### GIVEN RECORDS ###
import Summits.Ventures.PackingBounds.Configurations.Dim23Card552HistB
import Summits.Ventures.PackingBounds.SphericalCodes.Dim23N552
import Summits.Ventures.PackingBounds.Energy.UniversalOptimality

/-!
# The 552-point sharp configuration (276 equiangular lines in `ℝ²³`, `Co₃`) as an explicit section of the Leech lattice: `A(23, arccos 1/5) = 552` and the ground-state energy on `S^22`

Framing: lottery ticket; floor = certified bounds/negative ranges. Venture `PackingBounds` (cell
`pub-packcert`, seat `pub-packcert-energy`) — the **attained side** for `(n, N) = (23, 552)`.

`vecs` lists the `552` minimal vectors `v` with `⟨v,u⟩ = 24` for a type-3 vector `u` (`u·u = 48`), as `2v - u ⊥ u`: the `276` equiangular line pairs of `ℝ²³`, inner products `-1` (1) and `∓1/5` (275 each) (Cohn–Kumar's Table 1). The ambient coordinates are those of the Leech lattice `Λ₂₄` scaled by `√8` (integer
coordinates, minimal vectors of squared length `32`, built from the extended Golay code as in
Conway–Sloane Ch. 4 §11); the configuration is cut out of the `196560` minimal vectors by prescribing
inner products with fixed lattice vectors and then projected orthogonally to them (integer `normals`,
pairwise orthogonal), so that `Config.exists_section` moves it to the right dimension. The kernel
checks the squared lengths, the distance distribution and the orthogonality exactly.
With the cell's bounds: `A(23, arccos 1/5) = 552` (`IsGreatest`, with `SphericalCodes.code_dim23_le_552`) and the
ground-state energy of `552` points on `S^22` for every absolutely monotonic potential (`IsLeast`,
with `Energy.UniversalDim23Card552…`).

## References
* H. Cohn, A. Kumar, J. Amer. Math. Soc. 20 (2007) 99–148, Table 1. [`CohnKumar2006`]
* J. H. Conway, N. J. A. Sloane, *Sphere Packings, Lattices and Groups*, Ch. 4 §11, Ch. 10 §3. [`ConwaySloane1999`]

The data and the kernel checks are split over `Configurations/Dim23Card552Data` (coordinates, shape, table,
normals, histogram chunks `0`–`11`), the `Configurations/Dim23Card552Hist*` files (chunks `12`–`24`)
and this file (chunks `25`–`34`, assembly, theorems).
-/

namespace Summit.Ventures.PackingBounds.Config.Dim23Card552

open Finset Summit.Ventures.PackingBounds.Config

set_option maxRecDepth 100000 in
/-- Kernel check (distance distribution), rows of chunk `25` against the whole configuration. -/
theorem hist_25 : histOK vecs table vecs25 = true := by decide +kernel

set_option maxRecDepth 100000 in
/-- Kernel check (distance distribution), rows of chunk `26` against the whole configuration. -/
theorem hist_26 : histOK vecs table vecs26 = true := by decide +kernel

set_option maxRecDepth 100000 in
/-- Kernel check (distance distribution), rows of chunk `27` against the whole configuration. -/
theorem hist_27 : histOK vecs table vecs27 = true := by decide +kernel

set_option maxRecDepth 100000 in
/-- Kernel check (distance distribution), rows of chunk `28` against the whole configuration. -/
theorem hist_28 : histOK vecs table vecs28 = true := by decide +kernel

set_option maxRecDepth 100000 in
/-- Kernel check (distance distribution), rows of chunk `29` against the whole configuration. -/
theorem hist_29 : histOK vecs table vecs29 = true := by decide +kernel

set_option maxRecDepth 100000 in
/-- Kernel check (distance distribution), rows of chunk `30` against the whole configuration. -/
theorem hist_30 : histOK vecs table vecs30 = true := by decide +kernel

set_option maxRecDepth 100000 in
/-- Kernel check (distance distribution), rows of chunk `31` against the whole configuration. -/
theorem hist_31 : histOK vecs table vecs31 = true := by decide +kernel

set_option maxRecDepth 100000 in
/-- Kernel check (distance distribution), rows of chunk `32` against the whole configuration. -/
theorem hist_32 : histOK vecs table vecs32 = true := by decide +kernel

set_option maxRecDepth 100000 in
/-- Kernel check (distance distribution), rows of chunk `33` against the whole configuration. -/
theorem hist_33 : histOK vecs table vecs33 = true := by decide +kernel

set_option maxRecDepth 100000 in
/-- Kernel check (distance distribution), rows of chunk `34` against the whole configuration. -/
theorem hist_34 : histOK vecs table vecs34 = true := by decide +kernel

/-- The distance distribution of the whole configuration (chunks combined). -/
private theorem hist_vecs : histOK vecs table vecs = true := by
  show histOK vecs table (vecs0 ++ vecs1 ++ vecs2 ++ vecs3 ++ vecs4 ++ vecs5 ++ vecs6 ++ vecs7 ++ vecs8 ++ vecs9 ++ vecs10 ++ vecs11 ++ vecs12 ++ vecs13 ++ vecs14 ++ vecs15 ++ vecs16 ++ vecs17 ++ vecs18 ++ vecs19 ++ vecs20 ++ vecs21 ++ vecs22 ++ vecs23 ++ vecs24 ++ vecs25 ++ vecs26 ++ vecs27 ++ vecs28 ++ vecs29 ++ vecs30 ++ vecs31 ++ vecs32 ++ vecs33 ++ vecs34) = true
  simp only [histOK_append, hist_0, hist_1, hist_2, hist_3, hist_4, hist_5, hist_6, hist_7, hist_8, hist_9, hist_10, hist_11, hist_12, hist_13, hist_14, hist_15, hist_16, hist_17, hist_18, hist_19, hist_20, hist_21, hist_22, hist_23, hist_24, hist_25, hist_26, hist_27, hist_28, hist_29, hist_30, hist_31, hist_32, hist_33, hist_34, Bool.and_self]

/-- The coordinate lists are pairwise distinct (from the checks). -/
private theorem nodup_vecs : vecs.Nodup := nodup_of_checks shape_vecs keys_table hist_vecs

/-- `ι q > 0`. -/
private theorem hq : 0 < (Int.castRingHom ℝ) (80 : ℤ) := by simp

/-- **The configuration in `ℝ^23`**: `552` unit vectors of `ℝ^23` with pairwise inner products
`≤ 1 / 5` (the tabulated values) and, for every potential `a`, `a`-energy equal to the tabulated
value (section of the ambient list configuration, moved to `ℝ^23` by `Config.exists_section`). -/
theorem exists_config : ∃ C : Finset (EuclideanSpace ℝ (Fin 23)), C.card = 552 ∧ (∀ x ∈ C, ‖x‖ = 1) ∧
    (∀ x ∈ C, ∀ y ∈ C, x ≠ y → inner ℝ x y ≤ 1 / 5) ∧
    ∀ a : ℝ → ℝ, ∑ x ∈ C, ∑ y ∈ C.erase x, a (inner ℝ x y) =
      (552 : ℝ) * (a (-1) + 275 * a (-1 / 5) + 275 * a (1 / 5)) := by
  obtain ⟨C, hc, hn, hi, he⟩ := exists_section Int.cast_injective hq shape_vecs keys_table hist_vecs
    nodup_vecs normals normals_ok orth_ok (n := 23) (by decide)
  refine ⟨C, by rw [hc, length_vecs], hn, fun x hx y hy hxy => ?_, fun a => ?_⟩
  · obtain ⟨p, hp, hpe⟩ := hi x hx y hy hxy
    rw [hpe]
    simp only [table, List.mem_cons, List.not_mem_nil, or_false] at hp
    rcases hp with rfl | rfl | rfl <;> norm_num
  · rw [he a, length_vecs]
    simp only [table, List.map_cons, List.map_nil, List.sum_cons, List.sum_nil, Nat.cast_ofNat, Nat.cast_one]
    norm_num
    ring

/-- **Attained**: `552` unit vectors of `ℝ^23` with pairwise inner products `≤ 1 / 5`. [cite: CohnKumar2006, Table 1] -/
theorem exists_code_552 : ∃ C : Finset (EuclideanSpace ℝ (Fin 23)),
    C.card = 552 ∧ (∀ x ∈ C, ‖x‖ = 1) ∧ (∀ x ∈ C, ∀ y ∈ C, x ≠ y → inner ℝ x y ≤ 1 / 5) := by
  obtain ⟨C, hc, hn, hi, _⟩ := exists_config
  exact ⟨C, hc, hn, hi⟩

/-- **`A(23, arccos 1/5) = 552`** (two-sided: kernel-checked LP bound + this configuration). [cite: CohnKumar2006, Table 1] -/
theorem code_isGreatest : IsGreatest {N : ℕ | ∃ C : Finset (EuclideanSpace ℝ (Fin 23)), C.card = N ∧ (∀ x ∈ C, ‖x‖ = 1) ∧
      (∀ x ∈ C, ∀ y ∈ C, x ≠ y → inner ℝ x y ≤ 1 / 5)} 552 := by
  refine ⟨exists_code_552, ?_⟩
  rintro N ⟨C, rfl, h1, h2⟩
  exact SphericalCodes.code_dim23_le_552 C h1 h2

/-- **Ground-state energy of `552` points on `S^22`** for every absolutely monotonic potential (universal optimality lower bound + attained). [cite: CohnKumar2006, Theorem 1.2] -/
theorem energy_isLeast (a : ℝ → ℝ) (ha : AbsolutelyMonotoneOn a (Set.Ico (-1) 1)) :
    IsLeast {E : ℝ | ∃ C : Finset (EuclideanSpace ℝ (Fin 23)), (∀ x ∈ C, ‖x‖ = 1) ∧ C.card = 552 ∧
      E = ∑ x ∈ C, ∑ y ∈ C.erase x, a (inner ℝ x y)}
      ((552 : ℝ) * (a (-1) + 275 * a (-1 / 5) + 275 * a (1 / 5))) := by
  obtain ⟨C, hc, hn, _, he⟩ := exists_config
  refine ⟨⟨C, hn, hc, (he a).symm⟩, ?_⟩
  rintro E ⟨C', h1, hN, rfl⟩
  exact Energy.UniversalDim23Card552.universallyOptimal_of_absolutelyMonotoneOn a ha C' h1 hN

end Summit.Ventures.PackingBounds.Config.Dim23Card552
###
> WHAT YOU SHOULD DO:
Up to and including the line that holds "the **attained side**", reproduce the records above exactly from their first line, and give nothing else.

> RESPONSE TO THIS EXERCISE:
import Summits.Ventures.PackingBounds.Configurations.Dim23Card552HistB
import Summits.Ventures.PackingBounds.SphericalCodes.Dim23N552
import Summits.Ventures.PackingBounds.Energy.UniversalOptimality

/-!
# The 552-point sharp configuration (276 equiangular lines in `ℝ²³`, `Co₃`) as an explicit section of the Leech lattice: `A(23, arccos 1/5) = 552` and the ground-state energy on `S^22`

Framing: lottery ticket; floor = certified bounds/negative ranges. Venture `PackingBounds` (cell
`pub-packcert`, seat `pub-packcert-energy`) — the **attained side** for `(n, N) = (23, 552)`.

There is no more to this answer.